▶ How to complete this task: Lines from the beginning of the data through the line containing "instancewise at every abelian" are to be copied exactly, with no other line included.

◆ ◆ ◆ ◆ ◆

import Summits.HodgeConjecture.HodgeConjecture.Theorems.PadicSemiregularLiftAbelianAnchorAssembly
import Literature.AlgebraicGeometry.HodgeTheory.AbelianLowDimensionHodgeConjecture

/-!
# `AbelianAnchorAssembly` (stmt-HodgeConjecture-14913) — the node is its part `dim A ≥ 6`

Route `PadicSemiregularLift`, support item (abelian anchor-class glue node)
`AbelianAnchorAssembly := HodgeLocusPropagation → FormalLiftingFromClassLifting →
FormalVectorBundlesAlgebraize → HodgeAbelianVarieties`.

`PadicSemiregularLiftAbelianAnchorAssembly.lean` (p89354) records that, granted the three engine items, the
node is LITERALLY the crux `HodgeAbelianVarieties` (HC for every complex abelian variety), and
`HodgeAbelianVarieties/Negative/ExtremeCodimensions.lean` that the crux is its middle-codimension part and,
granting Lefschetz `(1,1)` + hard Lefschetz, its deep-middle part `2 ≤ p`, `2p ≤ dim A` ("a minimal
counterexample has `dim A ≥ 4` (in print `≥ 6`: Markman, arXiv:2509.23403 Cor. 1.3)").

This file makes the parenthesis formal. With the named fact
`Markman2025_hodgeClasses_algebraic_abelian_dim_le_five` (Markman 2025, Cor. 1.3: on a complex abelian
variety of dimension `≤ 5` every rational `(p,p)`-class is algebraic — Moonen–Zarhin + Ramón Marí + Tankeev
+ the algebraicity of Weil classes on fourfolds of Weil type; Literature file
`AlgebraicGeometry/HodgeTheory/AbelianLowDimensionHodgeConjecture`) and the Hodge-model fact
`nonempty_hodgeModel`:

* `hodgeConjectureFor_abelian_of_dim_le_five`: the node's conclusion holds instancewise at every abelian
  variety of dimension `≤ 5` (extends `abelianAnchorAssembly_inst_of_dim_le_one`);
* `hodgeAbelianVarieties_iff_dim_ge_six`, `abelianAnchorAssembly_iff_dim_ge_six_of_engine`: the crux, and
  granted the engine the node, are EXACTLY the cycle part of HC for abelian varieties of dimension `≥ 6` in
  the middle codimensions `1 ≤ p < dim A`;
* `…_deepMiddle` variants: granting also Lefschetz `(1,1)` and hard Lefschetz (tree facts), exactly the
  part `dim A ≥ 6`, `2 ≤ p`, `2p ≤ dim A` — whose first instance, `dim A = 6`, `p ∈ {2, 3}`, contains the
  Weil classes of sixfolds of Weil type of every discriminant
  (`weilClasses_sixfold_algebraic_of_abelianAnchorAssembly`; in print only discriminant `-1` is known,
  `Markman2025_weilClasses_algebraic_hyperbolicSixfold`), the route's own first open instance ("a rational
  Weil-plane generator on `E⁶ ⊗ 𝔽̄_p`", item docstring);
* `abelianAnchorAssembly_of_dim_ge_six`: conversely HC for abelian varieties of dimension `≥ 6` alone gives
  the node (engine idle).

All statements are CONDITIONAL on the named facts they list (taken as hypotheses, D-0014); nothing asserts a
Theses declaration unconditionally.
-/

-- `Summit.HodgeConjecture.HodgeConjecture.…` is the tree's mandated summit/problem namespace (single-problem summit):
-- the duplicated component is by design (CONVENTIONS §1), so the dupNamespace linter is silenced for this file.
set_option linter.dupNamespace false

noncomputable section

namespace Summit.HodgeConjecture.HodgeConjecture.Theorems

open Summit.HodgeConjecture.HodgeConjecture.Theses.PadicSemiregularLift
open Literature.AlgebraicGeometry Literature.AlgebraicGeometry.HodgeTheory
  Literature.AlgebraicGeometry.Motives Literature.AlgebraicTopology.SingularHomology

/-! ### Dimension `≤ 5`: the node's conclusion holds instancewise -/

/-- **The node's conclusion at every abelian variety of dimension `≤ 5`**, from Markman's Cor. 1.3 and the
Hodge-model fact (smooth-projectivity of `A.X` is PROVED, `AbelianVariety.isSmoothProjective_holds`).
[claim: Markman2025SurveySecant, status: under-review] -/
theorem hodgeConjectureFor_abelian_of_dim_le_five
    (h5 : Markman2025_hodgeClasses_algebraic_abelian_dim_le_five)
    (hM : ∀ (n : ℕ) (X : SchemeOver ℂ), nonempty_hodgeModel n X)
    (A : AbelianVariety ℂ) (hA : A.dim ≤ 5) : HodgeConjectureFor A.dim A.X :=
  hodgeConjectureFor_abelian_of_dim_le_five_of h5 A (hM _ _) hA AbelianVariety.isSmoothProjective_holds

/-! ### The crux and the node are their part `dim A ≥ 6` -/

/-- **The crux `HodgeAbelianVarieties` is exactly the cycle part of HC for abelian varieties of dimension
`≥ 6` in the middle codimensions** `1 ≤ p < dim A`, granted `nonempty_hodgeModel` and Markman's Cor. 1.3
(`dim ≤ 5`): the extreme codimensions are free (`HodgeAbelianVarieties.Negative.hodgeAbelianVarieties_iff_middle`)
and `dim ≤ 5` is the fact. [claim: Markman2025SurveySecant, status: under-review] -/
theorem hodgeAbelianVarieties_iff_dim_ge_six
    (hM : ∀ (n : ℕ) (X : SchemeOver ℂ), nonempty_hodgeModel n X)
    (h5 : Markman2025_hodgeClasses_algebraic_abelian_dim_le_five) :
    HodgeAbelianVarieties ↔
      ∀ A : AbelianVariety ℂ, 6 ≤ A.dim → ∀ p : ℕ, 1 ≤ p → p < A.dim →
        ∀ c : singularCohomology ℂ ℂ (ComplexPoints A.X) (2 * p), IsRationalClass c →
          IsOfHodgeType A.dim A.X (2 * p) p p c → c ∈ algebraicClasses A.X p := by
  refine ⟨fun h A _ p _ _ c hc hpp ↦ (h A).2 p c hc hpp, fun h ↦ ?_⟩
  refine HodgeAbelianVarieties.Negative.hodgeAbelianVarieties_iff_middle.2 fun A ↦ ⟨?_, ?_⟩
  · exact hM _ _ (AbelianVariety.isSmoothProjective_holds (A := A))
  · intro p h1 hp c hc hpp
    by_cases h6 : 6 ≤ A.dim
    · exact h A h6 p h1 hp c hc hpp
    · exact h5 A (by omega) AbelianVariety.isSmoothProjective_holds p c hc hpp

/-- **Deep-middle form**: granting also Lefschetz `(1,1)` (`lefschetzOneOne_rational`) and hard Lefschetz
(`nonempty_hardLefschetzNFold`), the crux is exactly the cycle part of HC for abelian varieties of dimension
`≥ 6` in codimensions `2 ≤ p`, `2p ≤ dim A` (`HodgeAbelianVarieties.Negative.hodgeAbelianVarieties_iff_deepMiddle`
+ the `dim ≤ 5` fact). First instance: `dim A = 6`, `p ∈ {2, 3}`.
[claim: Markman2025SurveySecant, status: under-review] -/
theorem hodgeAbelianVarieties_iff_dim_ge_six_deepMiddle
    (hM : ∀ (n : ℕ) (X : SchemeOver ℂ), nonempty_hodgeModel n X)
    (h11 : lefschetzOneOne_rational)
    (hHL : ∀ (n : ℕ) (X : SchemeOver ℂ), nonempty_hardLefschetzNFold n X)
    (h5 : Markman2025_hodgeClasses_algebraic_abelian_dim_le_five) :
    HodgeAbelianVarieties ↔
      ∀ (A : AbelianVariety ℂ) (p : ℕ), 6 ≤ A.dim → 2 ≤ p → 2 * p ≤ A.dim →
        ∀ c : singularCohomology ℂ ℂ (ComplexPoints A.X) (2 * p), IsRationalClass c →
          IsOfHodgeType A.dim A.X (2 * p) p p c → c ∈ algebraicClasses A.X p := by
  rw [HodgeAbelianVarieties.Negative.hodgeAbelianVarieties_iff_deepMiddle hM h11 hHL]
  refine ⟨fun h A p _ h2 h2p c hc hpp ↦ h A p h2 h2p c hc hpp, fun h A p h2 h2p c hc hpp ↦ ?_⟩
  by_cases h6 : 6 ≤ A.dim
  · exact h A p h6 h2 h2p c hc hpp
  · exact h5 A (by omega) AbelianVariety.isSmoothProjective_holds p c hc hpp

/-- **Granted the engine, the node `AbelianAnchorAssembly` is exactly the cycle part of HC for abelian
varieties of dimension `≥ 6` in the middle codimensions** (`abelianAnchorAssembly_iff_of_engine` +
`hodgeAbelianVarieties_iff_dim_ge_six`). [claim: Markman2025SurveySecant, status: under-review] -/
theorem abelianAnchorAssembly_iff_dim_ge_six_of_engine (hP : HodgeLocusPropagation)
    (h1a : FormalLiftingFromClassLifting) (h3a : FormalVectorBundlesAlgebraize)
    (hM : ∀ (n : ℕ) (X : SchemeOver ℂ), nonempty_hodgeModel n X)
    (h5 : Markman2025_hodgeClasses_algebraic_abelian_dim_le_five) :
    AbelianAnchorAssembly ↔
      ∀ A : AbelianVariety ℂ, 6 ≤ A.dim → ∀ p : ℕ, 1 ≤ p → p < A.dim →
        ∀ c : singularCohomology ℂ ℂ (ComplexPoints A.X) (2 * p), IsRationalClass c →
          IsOfHodgeType A.dim A.X (2 * p) p p c → c ∈ algebraicClasses A.X p := by
  rw [abelianAnchorAssembly_iff_of_engine hP h1a h3a]
  exact hodgeAbelianVarieties_iff_dim_ge_six hM h5

/-- **Granted the engine, Lefschetz `(1,1)` and hard Lefschetz, the node is exactly the deep-middle cycle
part of HC for abelian varieties of dimension `≥ 6`** (`2 ≤ p`, `2p ≤ dim A`).
[claim: Markman2025SurveySecant, status: under-review] -/
theorem abelianAnchorAssembly_iff_dim_ge_six_deepMiddle_of_engine (hP : HodgeLocusPropagation)
    (h1a : FormalLiftingFromClassLifting) (h3a : FormalVectorBundlesAlgebraize)
    (hM : ∀ (n : ℕ) (X : SchemeOver ℂ), nonempty_hodgeModel n X)
    (h11 : lefschetzOneOne_rational)
    (hHL : ∀ (n : ℕ) (X : SchemeOver ℂ), nonempty_hardLefschetzNFold n X)
    (h5 : Markman2025_hodgeClasses_algebraic_abelian_dim_le_five) :
    AbelianAnchorAssembly ↔
      ∀ (A : AbelianVariety ℂ) (p : ℕ), 6 ≤ A.dim → 2 ≤ p → 2 * p ≤ A.dim →
        ∀ c : singularCohomology ℂ ℂ (ComplexPoints A.X) (2 * p), IsRationalClass c →
          IsOfHodgeType A.dim A.X (2 * p) p p c → c ∈ algebraicClasses A.X p := by
  rw [abelianAnchorAssembly_iff_of_engine hP h1a h3a]
  exact hodgeAbelianVarieties_iff_dim_ge_six_deepMiddle hM h11 hHL h5

/-- **Conversely, HC for abelian varieties of dimension `≥ 6` alone gives the node** (engine idle; `dim ≤ 5`
from the fact, anti-vacuity from `nonempty_hodgeModel`). [claim: Markman2025SurveySecant, status: under-review] -/
theorem abelianAnchorAssembly_of_dim_ge_six
    (hM : ∀ (n : ℕ) (X : SchemeOver ℂ), nonempty_hodgeModel n X)
    (h5 : Markman2025_hodgeClasses_algebraic_abelian_dim_le_five)
    (h : ∀ A : AbelianVariety ℂ, 6 ≤ A.dim → HodgeConjectureFor A.dim A.X) : AbelianAnchorAssembly := by
  refine abelianAnchorAssembly_of_hodgeAbelianVarieties fun A ↦ ?_
  by_cases h6 : 6 ≤ A.dim
  · exact h A h6
  · exact hodgeConjectureFor_abelian_of_dim_le_five h5 hM A (by omega)

/-! ### The first instance beyond print: Weil classes on abelian sixfolds of every discriminant -/

/-- **The node (with its engine) contains the algebraicity of the Weil classes of EVERY abelian sixfold of
Weil type** — every discriminant, not only the hyperbolic (discriminant `-1`) ones of
`Markman2025_weilClasses_algebraic_hyperbolicSixfold` (arXiv:2502.03415 Thm. 1.5.1): for `φ ≫ φ = -d`, every
rational `(3,3)`-class in the Weil plane `weilClassesOf A φ 3 d ⊆ H⁶(A(ℂ); ℂ)` of an abelian sixfold is
algebraic. This is the formal shape of the item's own first open instance ("a rational Weil-plane
generator on `E⁶ ⊗ 𝔽̄_p`, `p` inert in the Weil field, disc `≠ -1`"). The Weil-plane hypothesis is not even
used: the node gives all of `Hdg³`. [cite: Markman2025SecantWeil, Thm. 1.5.1] -/
theorem weilClasses_sixfold_algebraic_of_abelianAnchorAssembly (h : AbelianAnchorAssembly)
    (hP : HodgeLocusPropagation) (h1a : FormalLiftingFromClassLifting)
    (h3a : FormalVectorBundlesAlgebraize) (d : ℕ) (A : AbelianVariety ℂ) (φ : A ⟶ A)
    (hA : A.dim = 2 * 3) (c : singularCohomology ℂ ℂ (ComplexPoints A.X) (2 * 3))
    (hc : IsRationalClass c) (h33 : IsOfHodgeType (2 * 3) A.X (2 * 3) 3 3 c)
    (_hw : c ∈ weilClassesOf A φ 3 d) : c ∈ algebraicClasses A.X 3 := by
  have hHC := h hP h1a h3a A
  rw [hA] at hHC
  exact hHC.2 3 c hc h33

end Summit.HodgeConjecture.HodgeConjecture.Theorems

end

◆ ◆ ◆ ◆ ◆

▶ Written reply:
import Summits.HodgeConjecture.HodgeConjecture.Theorems.PadicSemiregularLiftAbelianAnchorAssembly
import Literature.AlgebraicGeometry.HodgeTheory.AbelianLowDimensionHodgeConjecture

/-!
# `AbelianAnchorAssembly` (stmt-HodgeConjecture-14913) — the node is its part `dim A ≥ 6`

Route `PadicSemiregularLift`, support item (abelian anchor-class glue node)
`AbelianAnchorAssembly := HodgeLocusPropagation → FormalLiftingFromClassLifting →
FormalVectorBundlesAlgebraize → HodgeAbelianVarieties`.

`PadicSemiregularLiftAbelianAnchorAssembly.lean` (p89354) records that, granted the three engine items, the
node is LITERALLY the crux `HodgeAbelianVarieties` (HC for every complex abelian variety), and
`HodgeAbelianVarieties/Negative/ExtremeCodimensions.lean` that the crux is its middle-codimension part and,
granting Lefschetz `(1,1)` + hard Lefschetz, its deep-middle part `2 ≤ p`, `2p ≤ dim A` ("a minimal
counterexample has `dim A ≥ 4` (in print `≥ 6`: Markman, arXiv:2509.23403 Cor. 1.3)").

This file makes the parenthesis formal. With the named fact
`Markman2025_hodgeClasses_algebraic_abelian_dim_le_five` (Markman 2025, Cor. 1.3: on a complex abelian
variety of dimension `≤ 5` every rational `(p,p)`-class is algebraic — Moonen–Zarhin + Ramón Marí + Tankeev
+ the algebraicity of Weil classes on fourfolds of Weil type; Literature file
`AlgebraicGeometry/HodgeTheory/AbelianLowDimensionHodgeConjecture`) and the Hodge-model fact
`nonempty_hodgeModel`:

* `hodgeConjectureFor_abelian_of_dim_le_five`: the node's conclusion holds instancewise at every abelian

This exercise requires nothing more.